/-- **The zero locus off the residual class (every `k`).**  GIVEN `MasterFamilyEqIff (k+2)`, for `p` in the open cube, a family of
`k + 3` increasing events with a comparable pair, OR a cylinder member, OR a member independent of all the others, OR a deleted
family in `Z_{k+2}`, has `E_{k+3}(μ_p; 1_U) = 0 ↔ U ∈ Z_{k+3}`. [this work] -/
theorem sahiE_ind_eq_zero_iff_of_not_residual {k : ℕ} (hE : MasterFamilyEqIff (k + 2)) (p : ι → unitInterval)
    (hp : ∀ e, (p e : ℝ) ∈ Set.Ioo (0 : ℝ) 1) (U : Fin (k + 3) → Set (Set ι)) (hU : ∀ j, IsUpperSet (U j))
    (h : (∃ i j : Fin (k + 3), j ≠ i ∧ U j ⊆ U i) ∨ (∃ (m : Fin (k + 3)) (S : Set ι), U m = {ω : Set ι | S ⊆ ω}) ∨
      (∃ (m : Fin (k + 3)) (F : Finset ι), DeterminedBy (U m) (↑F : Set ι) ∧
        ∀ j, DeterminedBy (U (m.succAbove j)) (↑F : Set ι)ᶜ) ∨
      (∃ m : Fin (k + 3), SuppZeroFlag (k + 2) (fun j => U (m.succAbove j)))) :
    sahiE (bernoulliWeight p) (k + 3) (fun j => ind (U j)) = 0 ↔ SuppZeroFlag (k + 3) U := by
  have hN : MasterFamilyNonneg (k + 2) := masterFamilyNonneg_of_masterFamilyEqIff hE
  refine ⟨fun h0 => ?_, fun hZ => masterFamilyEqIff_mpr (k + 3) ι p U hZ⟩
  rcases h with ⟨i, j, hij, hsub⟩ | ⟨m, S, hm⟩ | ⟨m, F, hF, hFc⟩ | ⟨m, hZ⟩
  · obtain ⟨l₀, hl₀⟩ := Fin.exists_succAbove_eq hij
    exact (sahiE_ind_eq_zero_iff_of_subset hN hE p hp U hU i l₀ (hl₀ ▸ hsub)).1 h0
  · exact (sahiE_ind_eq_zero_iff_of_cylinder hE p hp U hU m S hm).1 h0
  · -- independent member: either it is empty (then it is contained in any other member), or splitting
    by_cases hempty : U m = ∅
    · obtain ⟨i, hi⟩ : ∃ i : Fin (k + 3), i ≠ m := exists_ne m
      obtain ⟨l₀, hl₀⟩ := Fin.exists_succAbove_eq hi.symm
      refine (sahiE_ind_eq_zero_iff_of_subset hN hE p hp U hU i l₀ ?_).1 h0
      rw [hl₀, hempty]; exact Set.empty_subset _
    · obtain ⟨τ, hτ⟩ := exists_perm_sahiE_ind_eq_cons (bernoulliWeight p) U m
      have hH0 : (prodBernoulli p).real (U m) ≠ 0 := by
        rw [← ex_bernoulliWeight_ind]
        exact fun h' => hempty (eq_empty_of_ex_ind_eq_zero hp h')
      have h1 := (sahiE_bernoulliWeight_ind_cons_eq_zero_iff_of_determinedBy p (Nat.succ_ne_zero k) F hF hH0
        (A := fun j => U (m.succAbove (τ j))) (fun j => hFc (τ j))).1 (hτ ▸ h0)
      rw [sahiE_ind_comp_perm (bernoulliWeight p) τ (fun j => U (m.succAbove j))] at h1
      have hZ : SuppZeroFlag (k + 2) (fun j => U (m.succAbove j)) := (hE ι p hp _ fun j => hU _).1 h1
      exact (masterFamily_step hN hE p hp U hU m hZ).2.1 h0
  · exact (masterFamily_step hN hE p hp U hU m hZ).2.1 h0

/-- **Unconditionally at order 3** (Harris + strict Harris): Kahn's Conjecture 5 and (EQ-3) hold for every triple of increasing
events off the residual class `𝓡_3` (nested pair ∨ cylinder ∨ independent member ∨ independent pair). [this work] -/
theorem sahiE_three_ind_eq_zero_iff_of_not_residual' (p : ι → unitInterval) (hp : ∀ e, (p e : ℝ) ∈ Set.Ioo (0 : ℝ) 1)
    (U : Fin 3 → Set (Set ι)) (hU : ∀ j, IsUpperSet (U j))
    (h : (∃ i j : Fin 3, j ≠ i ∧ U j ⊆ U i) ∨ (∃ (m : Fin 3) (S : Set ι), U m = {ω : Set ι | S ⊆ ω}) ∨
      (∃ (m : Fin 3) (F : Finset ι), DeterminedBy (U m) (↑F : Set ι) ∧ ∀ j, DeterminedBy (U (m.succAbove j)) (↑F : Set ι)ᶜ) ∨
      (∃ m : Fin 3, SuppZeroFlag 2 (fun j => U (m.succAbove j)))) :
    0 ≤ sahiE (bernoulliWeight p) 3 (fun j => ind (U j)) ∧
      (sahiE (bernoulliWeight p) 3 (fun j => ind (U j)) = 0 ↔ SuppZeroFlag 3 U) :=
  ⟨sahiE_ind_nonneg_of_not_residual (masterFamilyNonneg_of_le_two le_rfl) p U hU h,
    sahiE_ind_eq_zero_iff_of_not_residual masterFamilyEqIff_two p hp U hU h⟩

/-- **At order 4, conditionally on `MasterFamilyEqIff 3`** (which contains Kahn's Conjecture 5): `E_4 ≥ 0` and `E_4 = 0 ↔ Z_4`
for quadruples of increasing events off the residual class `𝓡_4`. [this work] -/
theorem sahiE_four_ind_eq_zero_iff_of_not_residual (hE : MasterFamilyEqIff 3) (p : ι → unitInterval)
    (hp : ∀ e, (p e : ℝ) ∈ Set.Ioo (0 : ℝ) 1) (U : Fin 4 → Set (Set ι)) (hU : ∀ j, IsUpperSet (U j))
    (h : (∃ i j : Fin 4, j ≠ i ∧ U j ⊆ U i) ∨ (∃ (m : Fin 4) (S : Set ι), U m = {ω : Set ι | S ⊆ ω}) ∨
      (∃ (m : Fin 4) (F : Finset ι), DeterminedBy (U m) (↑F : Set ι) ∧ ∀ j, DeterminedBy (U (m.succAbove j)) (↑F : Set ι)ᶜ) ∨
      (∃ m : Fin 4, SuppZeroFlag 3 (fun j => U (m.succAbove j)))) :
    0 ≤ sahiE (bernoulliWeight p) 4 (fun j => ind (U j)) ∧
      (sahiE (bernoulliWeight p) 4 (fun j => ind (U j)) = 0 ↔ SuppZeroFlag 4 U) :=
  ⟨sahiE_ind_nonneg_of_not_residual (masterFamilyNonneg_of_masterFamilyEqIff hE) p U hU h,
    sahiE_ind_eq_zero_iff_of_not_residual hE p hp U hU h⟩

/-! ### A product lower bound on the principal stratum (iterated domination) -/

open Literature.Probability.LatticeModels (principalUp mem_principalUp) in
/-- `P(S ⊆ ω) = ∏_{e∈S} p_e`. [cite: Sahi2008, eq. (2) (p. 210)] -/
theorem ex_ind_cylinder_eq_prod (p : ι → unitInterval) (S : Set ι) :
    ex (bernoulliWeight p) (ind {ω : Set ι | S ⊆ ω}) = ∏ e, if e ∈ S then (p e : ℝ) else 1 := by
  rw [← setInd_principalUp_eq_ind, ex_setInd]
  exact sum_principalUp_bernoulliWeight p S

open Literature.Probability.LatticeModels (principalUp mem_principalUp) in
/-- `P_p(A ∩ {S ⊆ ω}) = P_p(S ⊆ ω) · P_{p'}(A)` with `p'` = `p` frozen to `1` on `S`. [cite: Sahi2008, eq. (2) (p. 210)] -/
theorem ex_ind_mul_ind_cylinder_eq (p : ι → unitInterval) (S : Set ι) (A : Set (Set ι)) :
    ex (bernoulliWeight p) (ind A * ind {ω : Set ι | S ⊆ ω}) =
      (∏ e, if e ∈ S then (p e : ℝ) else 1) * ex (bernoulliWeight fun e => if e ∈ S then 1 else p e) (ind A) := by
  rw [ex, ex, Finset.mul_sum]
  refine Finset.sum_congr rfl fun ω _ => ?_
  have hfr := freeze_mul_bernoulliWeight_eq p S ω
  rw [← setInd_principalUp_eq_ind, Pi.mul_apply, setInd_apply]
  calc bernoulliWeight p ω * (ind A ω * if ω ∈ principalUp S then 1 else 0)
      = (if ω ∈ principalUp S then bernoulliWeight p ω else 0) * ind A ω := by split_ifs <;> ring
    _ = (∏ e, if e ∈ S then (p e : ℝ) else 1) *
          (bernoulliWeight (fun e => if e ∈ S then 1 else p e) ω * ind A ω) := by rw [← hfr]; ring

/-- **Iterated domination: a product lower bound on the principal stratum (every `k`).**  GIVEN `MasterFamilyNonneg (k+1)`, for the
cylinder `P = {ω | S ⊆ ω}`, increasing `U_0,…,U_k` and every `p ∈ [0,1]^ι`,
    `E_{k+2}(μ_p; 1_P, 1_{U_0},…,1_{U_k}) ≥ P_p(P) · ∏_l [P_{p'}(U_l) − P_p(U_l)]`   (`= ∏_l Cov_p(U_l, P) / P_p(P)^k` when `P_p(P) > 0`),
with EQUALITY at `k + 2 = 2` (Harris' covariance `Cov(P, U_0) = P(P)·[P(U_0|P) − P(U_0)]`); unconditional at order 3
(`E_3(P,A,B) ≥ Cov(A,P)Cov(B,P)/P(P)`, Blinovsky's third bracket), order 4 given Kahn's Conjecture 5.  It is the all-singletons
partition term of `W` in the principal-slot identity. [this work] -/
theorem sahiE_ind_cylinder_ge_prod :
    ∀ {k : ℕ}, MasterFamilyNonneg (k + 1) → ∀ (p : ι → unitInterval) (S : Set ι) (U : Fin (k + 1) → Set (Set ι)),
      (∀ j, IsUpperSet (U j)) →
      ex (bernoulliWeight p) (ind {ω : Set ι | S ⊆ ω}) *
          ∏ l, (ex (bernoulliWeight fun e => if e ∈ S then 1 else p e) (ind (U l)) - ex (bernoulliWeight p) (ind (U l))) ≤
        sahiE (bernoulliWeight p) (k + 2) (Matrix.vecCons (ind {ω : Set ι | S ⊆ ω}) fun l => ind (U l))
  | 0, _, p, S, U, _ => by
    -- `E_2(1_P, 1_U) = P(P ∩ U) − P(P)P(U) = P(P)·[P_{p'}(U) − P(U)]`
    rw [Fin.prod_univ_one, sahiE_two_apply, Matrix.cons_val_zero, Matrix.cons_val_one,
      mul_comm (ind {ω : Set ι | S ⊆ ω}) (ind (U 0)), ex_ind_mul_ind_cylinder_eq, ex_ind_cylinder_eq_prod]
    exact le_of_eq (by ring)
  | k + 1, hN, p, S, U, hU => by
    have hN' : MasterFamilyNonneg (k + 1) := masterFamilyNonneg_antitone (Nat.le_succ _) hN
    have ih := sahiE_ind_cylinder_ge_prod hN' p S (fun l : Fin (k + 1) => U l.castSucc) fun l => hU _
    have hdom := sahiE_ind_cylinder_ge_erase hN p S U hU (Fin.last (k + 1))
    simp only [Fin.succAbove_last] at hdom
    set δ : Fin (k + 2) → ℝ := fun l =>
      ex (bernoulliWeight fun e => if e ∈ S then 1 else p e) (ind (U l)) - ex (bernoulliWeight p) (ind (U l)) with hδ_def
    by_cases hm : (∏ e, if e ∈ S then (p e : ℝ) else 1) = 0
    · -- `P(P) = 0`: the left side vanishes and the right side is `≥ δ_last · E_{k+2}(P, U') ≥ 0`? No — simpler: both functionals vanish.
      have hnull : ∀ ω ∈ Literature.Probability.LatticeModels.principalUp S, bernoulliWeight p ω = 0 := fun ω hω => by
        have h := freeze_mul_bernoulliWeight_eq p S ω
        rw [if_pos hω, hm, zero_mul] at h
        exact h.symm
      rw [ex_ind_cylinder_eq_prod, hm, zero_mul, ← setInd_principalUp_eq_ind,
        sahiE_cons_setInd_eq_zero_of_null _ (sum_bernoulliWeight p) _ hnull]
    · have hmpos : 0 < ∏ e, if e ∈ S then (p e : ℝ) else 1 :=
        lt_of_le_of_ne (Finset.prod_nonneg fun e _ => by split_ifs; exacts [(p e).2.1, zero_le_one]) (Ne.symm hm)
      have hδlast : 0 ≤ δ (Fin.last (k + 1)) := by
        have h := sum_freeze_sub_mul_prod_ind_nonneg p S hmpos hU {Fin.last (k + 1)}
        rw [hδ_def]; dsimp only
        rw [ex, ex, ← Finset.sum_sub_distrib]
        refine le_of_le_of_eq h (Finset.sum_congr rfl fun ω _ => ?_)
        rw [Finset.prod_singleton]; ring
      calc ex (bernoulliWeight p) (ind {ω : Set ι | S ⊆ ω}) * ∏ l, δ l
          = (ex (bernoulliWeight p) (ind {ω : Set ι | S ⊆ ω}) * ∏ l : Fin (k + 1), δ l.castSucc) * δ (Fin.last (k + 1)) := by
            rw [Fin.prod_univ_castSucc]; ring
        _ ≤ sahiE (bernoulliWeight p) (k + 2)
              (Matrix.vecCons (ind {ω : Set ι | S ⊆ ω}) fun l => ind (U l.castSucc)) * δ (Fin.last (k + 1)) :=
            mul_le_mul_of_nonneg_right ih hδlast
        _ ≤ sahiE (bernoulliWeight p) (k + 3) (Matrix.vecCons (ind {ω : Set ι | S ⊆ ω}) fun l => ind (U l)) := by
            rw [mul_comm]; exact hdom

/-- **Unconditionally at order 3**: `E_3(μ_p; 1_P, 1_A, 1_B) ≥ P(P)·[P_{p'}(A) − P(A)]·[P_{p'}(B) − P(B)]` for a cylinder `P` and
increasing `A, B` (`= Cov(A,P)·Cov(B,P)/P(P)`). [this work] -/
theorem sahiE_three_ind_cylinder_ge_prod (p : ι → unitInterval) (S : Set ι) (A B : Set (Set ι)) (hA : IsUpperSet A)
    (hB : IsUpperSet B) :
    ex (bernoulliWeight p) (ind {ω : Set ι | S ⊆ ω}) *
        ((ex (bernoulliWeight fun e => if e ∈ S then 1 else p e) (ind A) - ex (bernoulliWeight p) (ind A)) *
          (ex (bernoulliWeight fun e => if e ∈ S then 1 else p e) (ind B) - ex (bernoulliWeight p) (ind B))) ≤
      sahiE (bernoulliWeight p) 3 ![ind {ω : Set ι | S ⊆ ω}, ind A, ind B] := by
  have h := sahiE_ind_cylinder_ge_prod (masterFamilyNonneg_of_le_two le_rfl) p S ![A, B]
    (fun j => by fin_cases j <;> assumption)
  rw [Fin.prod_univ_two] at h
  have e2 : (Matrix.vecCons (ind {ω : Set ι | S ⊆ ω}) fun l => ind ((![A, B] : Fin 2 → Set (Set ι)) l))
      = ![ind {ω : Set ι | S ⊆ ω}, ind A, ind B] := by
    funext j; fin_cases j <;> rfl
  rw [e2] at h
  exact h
^^^^^^^^^^^^^^^^
* [WHAT THE EXERCISE ASKS]:
Transcribe, word for word, the data above from its first line through the line with "OR a deleted", and include nothing else.

* [WORKED SOLUTION]:
/-- **The zero locus off the residual class (every `k`).**  GIVEN `MasterFamilyEqIff (k+2)`, for `p` in the open cube, a family of
`k + 3` increasing events with a comparable pair, OR a cylinder member, OR a member independent of all the others, OR a deleted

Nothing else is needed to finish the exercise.